/-!
# Crux `PercBurnResprinkle.VacantReignition` (stmt-CriticalPhenomena-7203), line `slab-slice-avoidability` —
# stub `stub_coarsePercolationCurtain`

(worker of lead prover-line-stmt-CriticalPhenomena-7203-c2-0; registered stub of the skeleton
`Cruxes/VacantReignition/Lines/slab_slice_avoidability.lean` (reshape v-c2), statement DEF-FREE over
tree vocabulary.)

**What is proved.** The COARSE PERCOLATION step of the separated ADKS renormalisation
(Ahlberg–Duminil-Copin–Kozma–Sidoravicius 2015, §2) at `d = 3`, for the CURTAIN events of the
slab line: there is an absolute constant `η₁ > 0` (we take `η₁ = δ^100 / 2`, `δ = 1 / (204 · 200^100)`)
such that for aspect `k ≥ 1`, cost fraction `κ`, coarse spacing `S ≥ k + 5`, block scale `L ≥ 1` and
levels `p, q`: if for every coarse planar site `x ∈ ℤ²` the ENVIRONMENT event `¬CurtainOK_p(κ, x)`
(some self-avoiding `★`-chain `γ` of blocks of the square `|zᵢ - S xᵢ| ≤ 3S` of extent `≥ S` has no
sub-family of `≥ κ|γ|` UNTOUCHED blocks) and the FRESH-field event `NecklaceBad_q(κ, x)` (some such
chain has a sub-family of `≥ κ|γ|` NON-GOOD blocks) each have `labelMeasure`-probability `≤ η₁`, then
under the product `labelMeasure ⊗ labelMeasure` of the two label fields, with probability `≥ 1/2` the
coarse site `0` is OPEN (`CurtainOK_p(κ, 0)(π.1) ∧ ¬NecklaceBad_q(κ, 0)(π.2)`) and the `★`-cluster of
`0` in the set of OPEN sites is infinite.

**Proof.** Verbatim the proof of the landed `stub_coarsePercolation` of line `holes-are-fresh`
(`PercBurnResprinkleVacantReignitionCoarsePercolation.lean`), whose measure theory is over ABSTRACT
event families (`PercBurnResprinkleVacantReignitionCoarsePercolationAux.lean`, names
`vacantReignition_cp_*`).  The tree's finitely dependent planar `★`-Peierls criterion
`le_measureReal_infinite_starCluster_of_good` (`DependentStarPercolation.lean`; Grimmett 1999, §7.4
and §8.6) with `d = 2`, range `r = 9` and `δ = 1/(204 · 200^100)` (so that
`2 (10² + 2) (2 · 10²)^100 δ = 1`) reduces the claim to the sparse product bound
`μ⊗μ (⋂_{b ∈ T} OPEN(b)ᶜ) ≤ δ^{100 #T}` for finite `T ⊆ ℤ²` with pairwise sup-distance `> 9`.
Since `OPEN(b)ᶜ ⊆ {¬CurtainOK(b)(π.1)} ∪ {NecklaceBad(b)(π.2)}`, the intersection is covered by the
`2^{#T}` product sets `{∀ b ∈ T₁, ¬CurtainOK(b)} ×ˢ {∀ b ∈ T ∖ T₁, NecklaceBad(b)}`, and `μ⊗μ` of a
product set factorises (`vacantReignition_cp_prod_real_biInter_compl_le`).  WITHIN each field the
events at distinct sites of `T` are independent with probability `≤ η₁` each
(`vacantReignition_cp_real_biInter_le_pow`): both events are measurable and read only the TOUCHED /
GOOD indicators of the blocks `z` of the square of `b` — the chain hypothesis `∀ z ∈ γ, |zᵢ - S bᵢ| ≤ 3S`
precedes every use of an indicator, and the indicators are read only at `z ∈ F ⊆ γ` —, which are
cylinder events of radius `≤ S(2L+1)` about `(2L+1)(0, z₀, z₁)` (`vacantReignition_cp_dependsOn_touched`,
`vacantReignition_cp_dependsOn_good`; this uses `(2k+6)L + 3 ≤ S(2L+1)`, i.e. `k + 5 ≤ S`), hence
supported in the window `(2L+1)·(0, S b₀, S b₁) + B(4 S (2L+1))`; the windows of `9`-separated sites
are disjoint (`vacantReignition_cp_disjoint_windows`), and disjointly supported events of the i.i.d.
label field are independent.  Each summand is thus `≤ η₁^{#T₁} η₁^{#T - #T₁}`, and the sum over `T₁`
is `(2 η₁)^{#T} = δ^{100 #T}`.

Design: no definitions; the events are those spelled out in the registered signature.  This file adds
the four generic measurability / locality lemmas (`vacantReignition_cpc_*`) for events of the
LIST shape of `¬CurtainOK` / `NecklaceBad` (propositional functions of a countable family of events
`t z` / `g z` read only at indices `z ∈ F ⊆ γ` with `R z` for all `z ∈ γ`), the analogues of
`vacantReignition_cp_measurableSet_notHarmless / _blocked`, `vacantReignition_cp_dependsOn_notHarmless /
_blocked`; everything else is imported.  Not here: the bounds `≤ η₁` themselves (neighbour stubs
`stub_levelShiftCurtain`, `stub_necklacePeierls`) and the deterministic gluing (`stub_dualityCurtain`,
`stub_coarseGlue`).

## References

* D. Ahlberg, H. Duminil-Copin, G. Kozma, V. Sidoravicius, *Seven-dimensional forest fires*,
  Ann. Inst. Henri Poincaré Probab. Stat. 51 (2015) 862–866, §2 [AhlbergEtAl2015].
* G. Grimmett, *Percolation*, 2nd ed., Springer 1999, §7.4 pp. 178–189 and §8.6 pp. 222–223
  [GrimmettPercolation1999].
* T. M. Liggett, R. H. Schonmann, A. M. Stacey, *Domination by product measures*, Ann. Probab. 25
  (1997) 71–95, §0 [LiggettSchonmannStacey1997].
-/

noncomputable section
/-- **The glue of the screw split**: `RdssScarSelection → RdssScarRigidity → RdssApexFatal →
SymmetricScarExists`.  Given a singular apex profile, the selection yields one whose scar is fixed by a
screw-dilation `(c, θ)` with `c > 1` or is axisymmetric; in the first case screw scar rigidity makes the
profile a.e. screw-invariant and the screw Fatal excludes it; in the second case the profile is itself a
witness of the crux's axisymmetric alternative. [folklore] -/
theorem symmetricScarExists_of_rdssSplit
    (hSel : ∀ C : ℝ, (∃ (u : ℝ → ℝ³ → ℝ³) (p : ℝ → ℝ³ → ℝ) (G : ℝ → ℝ³ → ℝ³ →L[ℝ] ℝ³),
        IsSuitableWeakSolutionOn 𝕊 1 0 u p ∧ HasWeakSpatialGradientOn 𝕊 u G ∧
        typeIBound (Iio (0 : ℝ) ×ˢ univ) u p G < ⊤ ∧ HasTypeIDecay C u ∧ IsBackwardSingularPoint u 0) →
      ∃ (C' : ℝ) (u : ℝ → ℝ³ → ℝ³) (p : ℝ → ℝ³ → ℝ) (G : ℝ → ℝ³ → ℝ³ →L[ℝ] ℝ³),
        IsSuitableWeakSolutionOn 𝕊 1 0 u p ∧ HasWeakSpatialGradientOn 𝕊 u G ∧
        typeIBound (Iio (0 : ℝ) ×ˢ univ) u p G < ⊤ ∧ HasTypeIDecay C' u ∧ IsBackwardSingularPoint u 0 ∧
        ((∃ c θ : ℝ, 1 < c ∧ ∀ K : Set ℝ³, IsCompact K → (0 : ℝ³) ∉ K →
            Tendsto (fun δ : ℝ => eLpNorm
              (uncurry (fun t x => rotZ θ (nsRescale c u t (rotZ (-θ) x))) - uncurry u) ⊤
              (volume.restrict (Ioo (-δ) 0 ×ˢ K))) (𝓝[>] 0) (𝓝 0)) ∨
         (∀ θ : ℝ, ∀ K : Set ℝ³, IsCompact K → (0 : ℝ³) ∉ K →
            Tendsto (fun δ : ℝ => eLpNorm
              (uncurry (fun t x => rotZ θ (u t (rotZ (-θ) x))) - uncurry u) ⊤
              (volume.restrict (Ioo (-δ) 0 ×ˢ K))) (𝓝[>] 0) (𝓝 0))))
    (hRig : ∀ (u : ℝ → ℝ³ → ℝ³) (p : ℝ → ℝ³ → ℝ) (G : ℝ → ℝ³ → ℝ³ →L[ℝ] ℝ³) (C c θ : ℝ),
        IsSuitableWeakSolutionOn 𝕊 1 0 u p → HasWeakSpatialGradientOn 𝕊 u G →
        typeIBound (Iio (0 : ℝ) ×ˢ univ) u p G < ⊤ → HasTypeIDecay C u → IsBackwardSingularPoint u 0 →
        1 < c →
        (∀ K : Set ℝ³, IsCompact K → (0 : ℝ³) ∉ K →
            Tendsto (fun δ : ℝ => eLpNorm
              (uncurry (fun t x => rotZ θ (nsRescale c u t (rotZ (-θ) x))) - uncurry u) ⊤
              (volume.restrict (Ioo (-δ) 0 ×ˢ K))) (𝓝[>] 0) (𝓝 0)) →
        uncurry (fun t x => rotZ θ (nsRescale c u t (rotZ (-θ) x)))
          =ᵐ[volume.restrict (Iio (0 : ℝ) ×ˢ (univ : Set ℝ³))] uncurry u)
    (hFatal : ∀ (u : ℝ → ℝ³ → ℝ³) (p : ℝ → ℝ³ → ℝ) (G : ℝ → ℝ³ → ℝ³ →L[ℝ] ℝ³) (C c θ : ℝ),
        IsSuitableWeakSolutionOn 𝕊 1 0 u p → HasWeakSpatialGradientOn 𝕊 u G →
        typeIBound (Iio (0 : ℝ) ×ˢ univ) u p G < ⊤ → HasTypeIDecay C u → IsBackwardSingularPoint u 0 →
        1 < c →
        uncurry (fun t x => rotZ θ (nsRescale c u t (rotZ (-θ) x)))
          =ᵐ[volume.restrict (Iio (0 : ℝ) ×ˢ (univ : Set ℝ³))] uncurry u → False) :
    SymmetricScarExists := by
  intro C hex
  obtain ⟨C', u, p, G, hsw, hwg, hI, hdec, hsing, hsym⟩ := hSel C hex
  rcases hsym with ⟨c, θ, hc, hscar⟩ | hax
  · exact (hFatal u p G C' c θ hsw hwg hI hdec hsing hc
      (hRig u p G C' c θ hsw hwg hI hdec hsing hc hscar)).elim
  · exact ⟨C', u, p, G, hsw, hwg, hI, hdec, hsing, Or.inr hax⟩

/-- The untwisted screw-dilation is the plain rescaling: `R_0 ∘ D_c ∘ R_0⁻¹ = D_c`. [folklore] -/
theorem rdss_zero_twist_eq (c : ℝ) (u : ℝ → ℝ³ → ℝ³) :
    (fun t x => rotZ 0 (nsRescale c u t (rotZ (-0) x))) = nsRescale c u := by
  funext t x
  simp only [neg_zero, rotZ_zero]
--------------------------------------------------
# [TASK DIRECTIONS]
In the entries above, restate word for word the lines between the one holding "(∀ K : Set ℝ³, IsCompact" and the one holding "(volume.restrict (Ioo (-δ) 0 ×ˢ K))) (𝓝[>] 0) (𝓝 0)) →", inclusive, and nothing besides.

# [ANSWER FOR THIS EXERCISE]
        (∀ K : Set ℝ³, IsCompact K → (0 : ℝ³) ∉ K →
            Tendsto (fun δ : ℝ => eLpNorm
              (uncurry (fun t x => rotZ θ (nsRescale c u t (rotZ (-θ) x))) - uncurry u) ⊤
              (volume.restrict (Ioo (-δ) 0 ×ˢ K))) (𝓝[>] 0) (𝓝 0)) →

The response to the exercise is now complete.